■ **ABOUT THIS TASK**:
From the data below, repeat exactly the lines from the line with "(pp. 205–207, the" to the line with "namespace Jacobian", both included.

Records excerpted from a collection
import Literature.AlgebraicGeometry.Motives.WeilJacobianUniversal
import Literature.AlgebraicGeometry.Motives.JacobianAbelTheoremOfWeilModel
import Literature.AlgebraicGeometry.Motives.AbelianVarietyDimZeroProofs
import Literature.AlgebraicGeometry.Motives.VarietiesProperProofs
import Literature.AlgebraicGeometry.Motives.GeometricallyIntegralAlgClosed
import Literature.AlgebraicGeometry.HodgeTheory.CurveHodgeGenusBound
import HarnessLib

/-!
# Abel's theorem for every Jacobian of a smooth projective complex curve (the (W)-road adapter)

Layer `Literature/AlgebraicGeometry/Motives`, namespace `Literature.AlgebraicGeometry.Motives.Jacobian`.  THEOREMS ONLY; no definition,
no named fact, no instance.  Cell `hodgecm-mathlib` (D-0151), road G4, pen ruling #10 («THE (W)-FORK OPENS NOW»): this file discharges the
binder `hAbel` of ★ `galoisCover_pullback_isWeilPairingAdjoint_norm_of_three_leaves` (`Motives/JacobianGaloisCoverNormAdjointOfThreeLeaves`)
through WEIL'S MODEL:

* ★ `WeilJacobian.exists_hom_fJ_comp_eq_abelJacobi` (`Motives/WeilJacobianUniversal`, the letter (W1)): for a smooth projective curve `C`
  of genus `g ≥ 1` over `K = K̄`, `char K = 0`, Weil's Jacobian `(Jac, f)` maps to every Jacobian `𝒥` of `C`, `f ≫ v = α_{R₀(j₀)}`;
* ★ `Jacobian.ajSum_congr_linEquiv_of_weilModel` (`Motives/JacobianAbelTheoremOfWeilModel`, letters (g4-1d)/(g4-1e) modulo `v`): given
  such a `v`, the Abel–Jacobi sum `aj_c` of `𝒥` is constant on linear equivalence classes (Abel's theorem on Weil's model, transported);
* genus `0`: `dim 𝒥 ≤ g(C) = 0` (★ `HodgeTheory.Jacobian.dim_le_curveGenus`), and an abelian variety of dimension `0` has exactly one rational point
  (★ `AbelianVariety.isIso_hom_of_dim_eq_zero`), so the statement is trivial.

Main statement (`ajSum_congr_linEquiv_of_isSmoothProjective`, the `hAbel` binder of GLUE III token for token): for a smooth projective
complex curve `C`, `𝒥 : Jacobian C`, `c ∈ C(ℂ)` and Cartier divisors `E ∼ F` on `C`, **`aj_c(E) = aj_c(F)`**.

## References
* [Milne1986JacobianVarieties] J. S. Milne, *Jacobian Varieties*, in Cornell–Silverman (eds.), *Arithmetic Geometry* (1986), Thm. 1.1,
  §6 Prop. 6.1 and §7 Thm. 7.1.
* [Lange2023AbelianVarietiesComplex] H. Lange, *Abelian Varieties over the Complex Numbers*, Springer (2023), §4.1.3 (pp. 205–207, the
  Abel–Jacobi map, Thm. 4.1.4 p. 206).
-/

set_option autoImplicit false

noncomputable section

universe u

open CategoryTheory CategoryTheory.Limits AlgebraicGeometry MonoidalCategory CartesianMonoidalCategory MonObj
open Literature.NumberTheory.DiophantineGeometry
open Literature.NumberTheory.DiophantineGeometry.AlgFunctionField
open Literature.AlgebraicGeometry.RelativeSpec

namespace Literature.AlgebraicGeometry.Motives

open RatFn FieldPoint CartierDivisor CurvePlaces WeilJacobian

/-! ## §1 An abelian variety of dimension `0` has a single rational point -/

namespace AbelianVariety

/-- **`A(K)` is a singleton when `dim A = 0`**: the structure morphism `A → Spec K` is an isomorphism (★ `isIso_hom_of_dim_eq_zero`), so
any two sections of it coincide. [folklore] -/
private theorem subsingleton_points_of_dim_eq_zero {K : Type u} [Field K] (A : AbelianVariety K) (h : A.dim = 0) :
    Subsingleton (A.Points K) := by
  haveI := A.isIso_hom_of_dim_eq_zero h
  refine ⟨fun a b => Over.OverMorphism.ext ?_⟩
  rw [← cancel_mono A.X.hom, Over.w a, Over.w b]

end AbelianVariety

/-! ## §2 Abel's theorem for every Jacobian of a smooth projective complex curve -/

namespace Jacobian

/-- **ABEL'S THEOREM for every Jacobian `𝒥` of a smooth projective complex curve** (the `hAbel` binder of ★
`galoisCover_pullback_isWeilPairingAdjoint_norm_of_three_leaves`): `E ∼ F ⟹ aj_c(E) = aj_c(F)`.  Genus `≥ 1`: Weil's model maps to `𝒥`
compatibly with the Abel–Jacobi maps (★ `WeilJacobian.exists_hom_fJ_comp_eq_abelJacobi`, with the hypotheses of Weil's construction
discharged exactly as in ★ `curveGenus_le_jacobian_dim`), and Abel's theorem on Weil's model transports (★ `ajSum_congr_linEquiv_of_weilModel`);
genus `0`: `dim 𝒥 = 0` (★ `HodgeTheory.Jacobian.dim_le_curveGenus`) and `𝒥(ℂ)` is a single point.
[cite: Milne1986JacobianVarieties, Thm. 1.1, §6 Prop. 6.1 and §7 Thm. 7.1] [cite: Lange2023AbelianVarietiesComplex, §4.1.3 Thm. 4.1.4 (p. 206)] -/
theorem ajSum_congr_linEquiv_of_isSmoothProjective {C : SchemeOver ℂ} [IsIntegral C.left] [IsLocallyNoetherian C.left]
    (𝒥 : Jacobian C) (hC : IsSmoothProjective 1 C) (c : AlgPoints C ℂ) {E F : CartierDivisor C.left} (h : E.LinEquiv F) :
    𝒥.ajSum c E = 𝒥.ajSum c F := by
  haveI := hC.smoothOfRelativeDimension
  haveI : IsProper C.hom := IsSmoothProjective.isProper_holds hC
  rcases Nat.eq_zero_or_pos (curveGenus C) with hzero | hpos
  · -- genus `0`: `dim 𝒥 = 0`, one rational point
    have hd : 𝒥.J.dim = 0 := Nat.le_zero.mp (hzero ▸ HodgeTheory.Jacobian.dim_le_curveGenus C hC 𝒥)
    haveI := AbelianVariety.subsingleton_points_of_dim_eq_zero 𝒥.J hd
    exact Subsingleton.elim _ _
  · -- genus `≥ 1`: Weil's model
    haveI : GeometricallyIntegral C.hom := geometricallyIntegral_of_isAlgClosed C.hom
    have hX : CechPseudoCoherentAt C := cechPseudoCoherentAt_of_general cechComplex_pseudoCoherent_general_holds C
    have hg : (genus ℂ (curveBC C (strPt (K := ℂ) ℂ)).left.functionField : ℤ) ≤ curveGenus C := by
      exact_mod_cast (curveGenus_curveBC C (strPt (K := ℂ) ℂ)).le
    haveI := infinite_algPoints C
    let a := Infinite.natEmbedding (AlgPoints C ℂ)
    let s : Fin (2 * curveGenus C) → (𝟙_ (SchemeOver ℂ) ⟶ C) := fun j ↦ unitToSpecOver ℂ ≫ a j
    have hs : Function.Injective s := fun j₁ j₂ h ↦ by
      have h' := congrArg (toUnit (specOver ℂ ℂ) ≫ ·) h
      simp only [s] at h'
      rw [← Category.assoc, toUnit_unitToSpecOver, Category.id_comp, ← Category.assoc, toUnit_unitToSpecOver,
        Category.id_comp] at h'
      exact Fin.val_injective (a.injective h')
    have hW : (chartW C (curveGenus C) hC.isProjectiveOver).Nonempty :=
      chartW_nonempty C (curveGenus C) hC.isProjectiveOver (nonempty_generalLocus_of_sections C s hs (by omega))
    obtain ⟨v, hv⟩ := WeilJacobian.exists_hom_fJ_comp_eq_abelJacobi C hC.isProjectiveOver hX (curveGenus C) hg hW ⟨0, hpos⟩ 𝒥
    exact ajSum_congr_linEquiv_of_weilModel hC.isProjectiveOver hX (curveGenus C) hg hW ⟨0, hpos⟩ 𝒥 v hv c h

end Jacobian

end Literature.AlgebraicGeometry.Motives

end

■ **YOUR RESPONSE**:
* [Lange2023AbelianVarietiesComplex] H. Lange, *Abelian Varieties over the Complex Numbers*, Springer (2023), §4.1.3 (pp. 205–207, the
  Abel–Jacobi map, Thm. 4.1.4 p. 206).
-/

set_option autoImplicit false

noncomputable section

universe u

open CategoryTheory CategoryTheory.Limits AlgebraicGeometry MonoidalCategory CartesianMonoidalCategory MonObj
open Literature.NumberTheory.DiophantineGeometry
open Literature.NumberTheory.DiophantineGeometry.AlgFunctionField
open Literature.AlgebraicGeometry.RelativeSpec

namespace Literature.AlgebraicGeometry.Motives

open RatFn FieldPoint CartierDivisor CurvePlaces WeilJacobian

/-! ## §1 An abelian variety of dimension `0` has a single rational point -/

namespace AbelianVariety

/-- **`A(K)` is a singleton when `dim A = 0`**: the structure morphism `A → Spec K` is an isomorphism (★ `isIso_hom_of_dim_eq_zero`), so
any two sections of it coincide. [folklore] -/
private theorem subsingleton_points_of_dim_eq_zero {K : Type u} [Field K] (A : AbelianVariety K) (h : A.dim = 0) :
    Subsingleton (A.Points K) := by
  haveI := A.isIso_hom_of_dim_eq_zero h
  refine ⟨fun a b => Over.OverMorphism.ext ?_⟩
  rw [← cancel_mono A.X.hom, Over.w a, Over.w b]

end AbelianVariety

/-! ## §2 Abel's theorem for every Jacobian of a smooth projective complex curve -/

namespace Jacobian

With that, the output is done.